Since I claim I only complain in a constructive way, here are some issues to overcome:
You cannot currently "bring" in any dwg file and have it drape on the surface like a 3d xref.
Yes, you can do all kinds of data prep to get such linework, export as shapefile, and so on. But that is not practical.
You will need that desperately when doing any level of design.
So that basic is missing.
Then there is the idea, that Autodesk seems to want to forget, that real design is done in pieces that then are connected later to form something like a right of way or whatever constraint. Then we offset and play around until we have a realistic road or graded pad for a building. We (almost) never start off with a centerline that is then tweaked with grips, as that is not efficient.
So the drawing tools to construct those pieces and then merge into some realistic design, are missing.
Strike two.
The third issue is obscure, but important to anyone using GIS programs.
People ask what the difference between cad and GIS is, and I would say the main one is that you can have non-rectangular coordinate systems in GIS progs. I don't know the exact term, but Lat/Lon is not rectangular in terms of real distances. So a straight line in lat/lon, is some kind of curve on a projected state plane system.
I know these things are not noticable at the scales we deal with, but it screws up the whole idea of intersections and basic line/arc geometry that progs like acad have, as they are on a regular x/y coord system. I know people would say to ignore this one, but it will bite sooner or later when people realize you get all kinds of gaps and things when the data is pulled back to cad.
Then we have the problem that IW is an external database program, while C3D is not.

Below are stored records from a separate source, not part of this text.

import Summits.Ventures.HodgeRepro2.T5BergmanSchurGeneral

/-!
# The `K`-finite matrix coefficients `⟨π_k(g) zᵐ, zⁿ⟩_k` in closed form, and their decay

For `g = (a, b; b̄, ā) ∈ SU(1,1)`, the translate of a monomial is
`(π_k(g) zᵐ)(w) = (ā w - b)ᵐ (a - b̄ w)^{-(k+m)} = a^{-(k+m)} (ā w - b)ᵐ K^{(k+m)}_{b/ā}(w)`
(`act_monomial_eq`), the product of a polynomial and the coherent state of weight `k+m`. Its Taylor
expansion is the Cauchy product of the binomial expansion of `(ā w - b)ᵐ` with the binomial series of
the coherent state (`act_monomial_hasSum`), and the reproducing formula for the Taylor coefficients
(`T5BergmanFourier.pairing_monomial_right`) gives the **closed form of the `K`-finite matrix coefficients**

  `⟨π_k(g) zᵐ, zⁿ⟩_k = a^{-(k+m)} ⟨zⁿ,zⁿ⟩_k Σ_{i ≤ min(m,n)} C(m,i) āⁱ (-b)^{m-i} C(n-i+k+m-1, n-i) (b̄/a)^{n-i}`

(`matrixCoeff_monomial_monomial`) — Rühl's radial functions `d^J_{q₁q₂}` as finite sums (the
bicovariance in `u, v` is `T5BergmanCoeffCartan`). Since `|b| < |a|` and `|b̄/a| < 1`, every
`K`-finite coefficient DECAYS like `|a(g)|^{-k}` (`norm_matrixCoeff_monomial_monomial_le`).

Blind lane: Mathlib + the HodgeRepro2 prefix only; no sorry; axioms ⊆ {propext, Classical.choice,
Quot.sound}.
-/

namespace Summit.Ventures.HodgeRepro2.T5BergmanKTypeMatrix

open MeasureTheory Metric Filter Topology Finset
open T5PoincareDensity T5SU11Unimodular T5SU11Fibration
open T5BergmanCoefficient T5BergmanPairing T5BergmanUnitary T5BergmanFourier T5BergmanKernel
  T5BergmanParseval T5BergmanActStable T5BergmanMatrixCoeff T5BergmanSchur T5BergmanSchurGeneral
open scoped Real

/-- The binomial coefficients of `(ā w - b)ᵐ`: `p_i = C(m,i) āⁱ (-b)^{m-i}` for `i ≤ m`, `0` beyond. -/
noncomputable def polyCoeff (g : SU11) (m i : ℕ) : ℂ :=
  if i ≤ m then ((m.choose i : ℕ) : ℂ) * ((starRingEnd ℂ) (mat g 0 0)) ^ i * (-(mat g 0 1)) ^ (m - i)
  else 0

/-- The `n`-th Taylor coefficient of `(ā w - b)ᵐ K^{(k+m)}_{b/ā}(w)`: the Cauchy product. -/
noncomputable def kCoeff (k : ℕ) (g : SU11) (m n : ℕ) : ℂ :=
  ∑ i ∈ range (n + 1), polyCoeff g m i * kernelCoeff (k + m) (orbit g) (n - i)

/-! ### The translate of a monomial -/

/-- `(ā w - b)ᵐ = Σ_{i ≤ m} p_i wⁱ`, as a `HasSum` over `ℕ`. -/
lemma hasSum_poly (g : SU11) (m : ℕ) (w : ℂ) :
    HasSum (fun i => polyCoeff g m i * w ^ i)
      (((starRingEnd ℂ) (mat g 0 0) * w + -(mat g 0 1)) ^ m) := by
  have h : ∀ i ∉ range (m + 1), polyCoeff g m i * w ^ i = 0 := by
    intro i hi
    rw [mem_range, not_lt] at hi
    simp [polyCoeff, show ¬ i ≤ m by omega]
  have hs : HasSum (fun i => polyCoeff g m i * w ^ i) (∑ i ∈ range (m + 1), polyCoeff g m i * w ^ i) :=
    hasSum_sum_of_ne_finset_zero h
  convert hs using 1
  rw [add_pow]
  refine Finset.sum_congr rfl fun i hi => ?_
  rw [mem_range] at hi
  simp only [polyCoeff, if_pos (show i ≤ m by omega), mul_pow]
  ring

/-- **The translate of a monomial**: `(π_k(g) zᵐ)(w) = (ā w - b)ᵐ · (π_{k+m}(g) 1)(w)`. -/
lemma act_monomial_eq (k : ℕ) (g : SU11) (m : ℕ) (w : ℂ) :
    act k g (fun z => z ^ m) w =
      ((starRingEnd ℂ) (mat g 0 0) * w + -(mat g 0 1)) ^ m * act (k + m) g lowest w := by
  rw [act_lowest_apply]
  unfold act
  simp only [mobius_inv_eq, div_pow]
  rw [pow_add, div_eq_mul_inv, ← inv_pow]
  ring

/-- `K^{(K)}_{z}` restricted to the norm point: the norm series of the coherent state is summable. -/
lemma summable_norm_kernelCoeff (K : ℕ) (hK : 2 ≤ K) {z w : ℂ} (hz : z ∈ ball (0 : ℂ) 1)
    (hw : w ∈ ball (0 : ℂ) 1) :
    Summable fun j => ‖kernelCoeff K z j * w ^ j‖ := by
  have hz' : ((‖z‖ : ℝ) : ℂ) ∈ ball (0 : ℂ) 1 := by
    rw [mem_ball_zero_iff, Complex.norm_real, Real.norm_eq_abs, abs_norm]
    exact mem_ball_zero_iff.mp hz
  have hw' : ((‖w‖ : ℝ) : ℂ) ∈ ball (0 : ℂ) 1 := by
    rw [mem_ball_zero_iff, Complex.norm_real, Real.norm_eq_abs, abs_norm]
    exact mem_ball_zero_iff.mp hw
  have h := (hasSum_kernel K hK hz' hw').summable
  have e : (fun j => ‖kernelCoeff K z j * w ^ j‖) =
      fun j => (kernelCoeff K ((‖z‖ : ℝ) : ℂ) j * ((‖w‖ : ℝ) : ℂ) ^ j).re := by
    funext j
    unfold kernelCoeff
    rw [norm_mul, norm_mul, norm_pow, norm_pow, Complex.norm_conj, Complex.norm_natCast,
      Complex.conj_ofReal, ← Complex.ofReal_pow, ← Complex.ofReal_pow, ← Complex.ofReal_natCast,
      ← Complex.ofReal_mul, ← Complex.ofReal_mul, Complex.ofReal_re]
  rw [e]
  have := Complex.reCLM.summable h
  simpa using this

/-- **The `K`-type expansion of `π_k(g) zᵐ`**: `(π_k(g) zᵐ)(w) = Σₙ a^{-(k+m)} c_n wⁿ` on the disc,
`c_n = Σ_{i ≤ n} p_i · kernelCoeff (k+m) (b/ā) (n-i)`. -/
theorem act_monomial_hasSum (k : ℕ) (hk : 2 ≤ k) (g : SU11) (m : ℕ) {w : ℂ} (hw : w ∈ ball (0 : ℂ) 1) :
    HasSum (fun n => ((mat g 0 0)⁻¹ ^ (k + m) * kCoeff k g m n) * w ^ n)
      (act k g (fun z => z ^ m) w) := by
  have hK : 2 ≤ k + m := by omega
  rw [act_monomial_eq k g m w, act_lowest_eq_kernel (k + m) g w]
  have hP := hasSum_poly g m w
  have hKs := hasSum_kernel (k + m) hK (orbit_mem_ball g) hw
  have hPn : Summable fun i => ‖polyCoeff g m i * w ^ i‖ := by
    refine summable_of_ne_finset_zero (s := range (m + 1)) fun i hi => ?_
    rw [mem_range, not_lt] at hi
    simp [polyCoeff, show ¬ i ≤ m by omega]
  have hKn := summable_norm_kernelCoeff (k + m) hK (orbit_mem_ball g) hw
  have hprod := hasSum_sum_range_mul_of_summable_norm hPn hKn
  rw [hP.tsum_eq, hKs.tsum_eq] at hprod
  have e : ∀ n, ∑ i ∈ range (n + 1), polyCoeff g m i * w ^ i *
      (kernelCoeff (k + m) (orbit g) (n - i) * w ^ (n - i)) = kCoeff k g m n * w ^ n := by
    intro n
    unfold kCoeff
    rw [Finset.sum_mul]
    refine Finset.sum_congr rfl fun i hi => ?_
    rw [mem_range] at hi
    have : w ^ i * w ^ (n - i) = w ^ n := by
      rw [← pow_add]
      congr 1
      omega
    calc polyCoeff g m i * w ^ i * (kernelCoeff (k + m) (orbit g) (n - i) * w ^ (n - i))
        = polyCoeff g m i * kernelCoeff (k + m) (orbit g) (n - i) * (w ^ i * w ^ (n - i)) := by ring
      _ = polyCoeff g m i * kernelCoeff (k + m) (orbit g) (n - i) * w ^ n := by rw [this]
  simp_rw [e] at hprod
  have := hprod.mul_left ((mat g 0 0)⁻¹ ^ (k + m))
  have hfun : (fun n => (mat g 0 0)⁻¹ ^ (k + m) * kCoeff k g m n * w ^ n) =
      fun n => (mat g 0 0)⁻¹ ^ (k + m) * (kCoeff k g m n * w ^ n) := by
    funext n
    ring
  have hsum : ((starRingEnd ℂ) (mat g 0 0) * w + -(mat g 0 1)) ^ m *
      ((mat g 0 0)⁻¹ ^ (k + m) * kernel (k + m) (orbit g) w) =
      (mat g 0 0)⁻¹ ^ (k + m) * (((starRingEnd ℂ) (mat g 0 0) * w + -(mat g 0 1)) ^ m *
        kernel (k + m) (orbit g) w) := by ring
  rw [hfun, hsum]
  exact this

/-! ### The closed form and the decay -/

/-- **The `K`-finite matrix coefficients in closed form**:
`⟨π_k(g) zᵐ, zⁿ⟩_k = a^{-(k+m)} · (Σ_{i ≤ n} p_i · C(n-i+k+m-1, n-i) (b̄/a)^{n-i}) · ⟨zⁿ, zⁿ⟩_k`. -/
theorem matrixCoeff_monomial_monomial (k : ℕ) (hk : 2 ≤ k) (g : SU11) (m n : ℕ) :
    matrixCoeff k (fun z => z ^ m) (fun z => z ^ n) g =
      (mat g 0 0)⁻¹ ^ (k + m) * kCoeff k g m n * ((monomialNormSq k n : ℝ) : ℂ) := by
  unfold matrixCoeff
  exact pairing_monomial_right k hk _ (act k g (fun z => z ^ m))
    (fun w hw => act_monomial_hasSum k hk g m hw)
    (integrableOn_act k hk g _ (differentiableOn_monomial m) (integrableOn_monomial k m)) n

/-- `|p_i| ≤ C(m,i) |a|ᵐ` (as `|b| ≤ |a|`). -/
lemma norm_polyCoeff_le (g : SU11) (m i : ℕ) :
    ‖polyCoeff g m i‖ ≤ ((m.choose i : ℕ) : ℝ) * ‖mat g 0 0‖ ^ m := by
  unfold polyCoeff
  split_ifs with h
  · rw [norm_mul, norm_mul, norm_pow, norm_pow, Complex.norm_conj, norm_neg, Complex.norm_natCast]
    have hb : ‖mat g 0 1‖ ≤ ‖mat g 0 0‖ := by
      have := norm_sq_sub_norm_sq g
      nlinarith [norm_nonneg (mat g 0 0), norm_nonneg (mat g 0 1)]
    have h1 : ‖mat g 0 1‖ ^ (m - i) ≤ ‖mat g 0 0‖ ^ (m - i) :=
      pow_le_pow_left₀ (norm_nonneg _) hb _
    calc ((m.choose i : ℕ) : ℝ) * ‖mat g 0 0‖ ^ i * ‖mat g 0 1‖ ^ (m - i)
        ≤ ((m.choose i : ℕ) : ℝ) * ‖mat g 0 0‖ ^ i * ‖mat g 0 0‖ ^ (m - i) := by gcongr
      _ = ((m.choose i : ℕ) : ℝ) * ‖mat g 0 0‖ ^ m := by
          rw [mul_assoc, ← pow_add, Nat.add_sub_cancel' h]
  · simp only [norm_zero]
    positivity

/-- `|kernelCoeff K (orbit g) j| ≤ C(j+K-1, j)`. -/
lemma norm_kernelCoeff_orbit_le (K : ℕ) (g : SU11) (j : ℕ) :
    ‖kernelCoeff K (orbit g) j‖ ≤ (((j + K - 1).choose j : ℕ) : ℝ) := by
  unfold kernelCoeff
  rw [norm_mul, norm_pow, Complex.norm_conj, Complex.norm_natCast]
  have h : ‖orbit g‖ ^ j ≤ 1 :=
    pow_le_one₀ (norm_nonneg _) (mem_ball_zero_iff.mp (orbit_mem_ball g)).le
  calc (((j + K - 1).choose j : ℕ) : ℝ) * ‖orbit g‖ ^ j
      ≤ (((j + K - 1).choose j : ℕ) : ℝ) * 1 := by gcongr
    _ = _ := mul_one _

/-- The combinatorial constant `C_{m,n} = Σ_{i ≤ n} C(m,i) C(n-i+k+m-1, n-i)`. -/
noncomputable def decayConst (k m n : ℕ) : ℝ :=
  ∑ i ∈ range (n + 1), ((m.choose i : ℕ) : ℝ) * (((n - i + (k + m) - 1).choose (n - i) : ℕ) : ℝ)

/-- **Decay of the `K`-finite matrix coefficients**:
`|⟨π_k(g) zᵐ, zⁿ⟩_k| ≤ C_{m,n} ⟨zⁿ,zⁿ⟩_k · |a(g)|^{-k}`. -/
theorem norm_matrixCoeff_monomial_monomial_le (k : ℕ) (hk : 2 ≤ k) (g : SU11) (m n : ℕ) :
    ‖matrixCoeff k (fun z => z ^ m) (fun z => z ^ n) g‖ ≤
      decayConst k m n * monomialNormSq k n * ‖mat g 0 0‖⁻¹ ^ k := by
  rw [matrixCoeff_monomial_monomial k hk g m n, norm_mul, norm_mul, norm_pow, norm_inv,
    Complex.norm_real, Real.norm_eq_abs, abs_of_pos (monomialNormSq_pos k n)]
  have ha : 0 < ‖mat g 0 0‖ := norm_pos_iff.mpr (mat_zero_zero_ne_zero g)
  have hc : ‖kCoeff k g m n‖ ≤ decayConst k m n * ‖mat g 0 0‖ ^ m := by
    unfold kCoeff decayConst
    rw [Finset.sum_mul]
    refine (norm_sum_le _ _).trans (Finset.sum_le_sum fun i _ => ?_)
    rw [norm_mul]
    calc ‖polyCoeff g m i‖ * ‖kernelCoeff (k + m) (orbit g) (n - i)‖
        ≤ (((m.choose i : ℕ) : ℝ) * ‖mat g 0 0‖ ^ m) * (((n - i + (k + m) - 1).choose (n - i) : ℕ) : ℝ) :=
          mul_le_mul (norm_polyCoeff_le g m i) (norm_kernelCoeff_orbit_le (k + m) g (n - i))
            (norm_nonneg _) (by positivity)
      _ = _ := by ring
  have hm := (monomialNormSq_pos k n).le
  calc ‖mat g 0 0‖⁻¹ ^ (k + m) * ‖kCoeff k g m n‖ * monomialNormSq k n
      ≤ ‖mat g 0 0‖⁻¹ ^ (k + m) * (decayConst k m n * ‖mat g 0 0‖ ^ m) * monomialNormSq k n := by
        gcongr
    _ = decayConst k m n * monomialNormSq k n * ‖mat g 0 0‖⁻¹ ^ k := by
        rw [pow_add]
        calc ‖mat g 0 0‖⁻¹ ^ k * ‖mat g 0 0‖⁻¹ ^ m * (decayConst k m n * ‖mat g 0 0‖ ^ m) *
              monomialNormSq k n
            = decayConst k m n * monomialNormSq k n * ‖mat g 0 0‖⁻¹ ^ k *
                (‖mat g 0 0‖⁻¹ ^ m * ‖mat g 0 0‖ ^ m) := by ring
          _ = _ := by rw [← mul_pow, inv_mul_cancel₀ ha.ne', one_pow, mul_one]

end Summit.Ventures.HodgeRepro2.T5BergmanKTypeMatrix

This whole convoluted idea of data ref's in C3D, then import back and forth type sharing is just uncalled for.
If Autodesk would establish their object format, keep it external, then write display and edit mechanisms for whatever platform was needed, they would be on the road to BIM. They still have to redo the pipe network objects to be alignment based, but I think an external database approach would give them a changce to redo pipe networks.
Having written all this, I don't think the C3D team agrees with industry, that their program is half done. So why trust anything we say?
I think the money handlers at Autodesk do not realize they need C3D, part DEUX, so Dave Simeones team has their hands tied.
Lets hope that, because money solves that. Its so fragile though. Carlson or others could steal the market fast should they decide to fill the gap.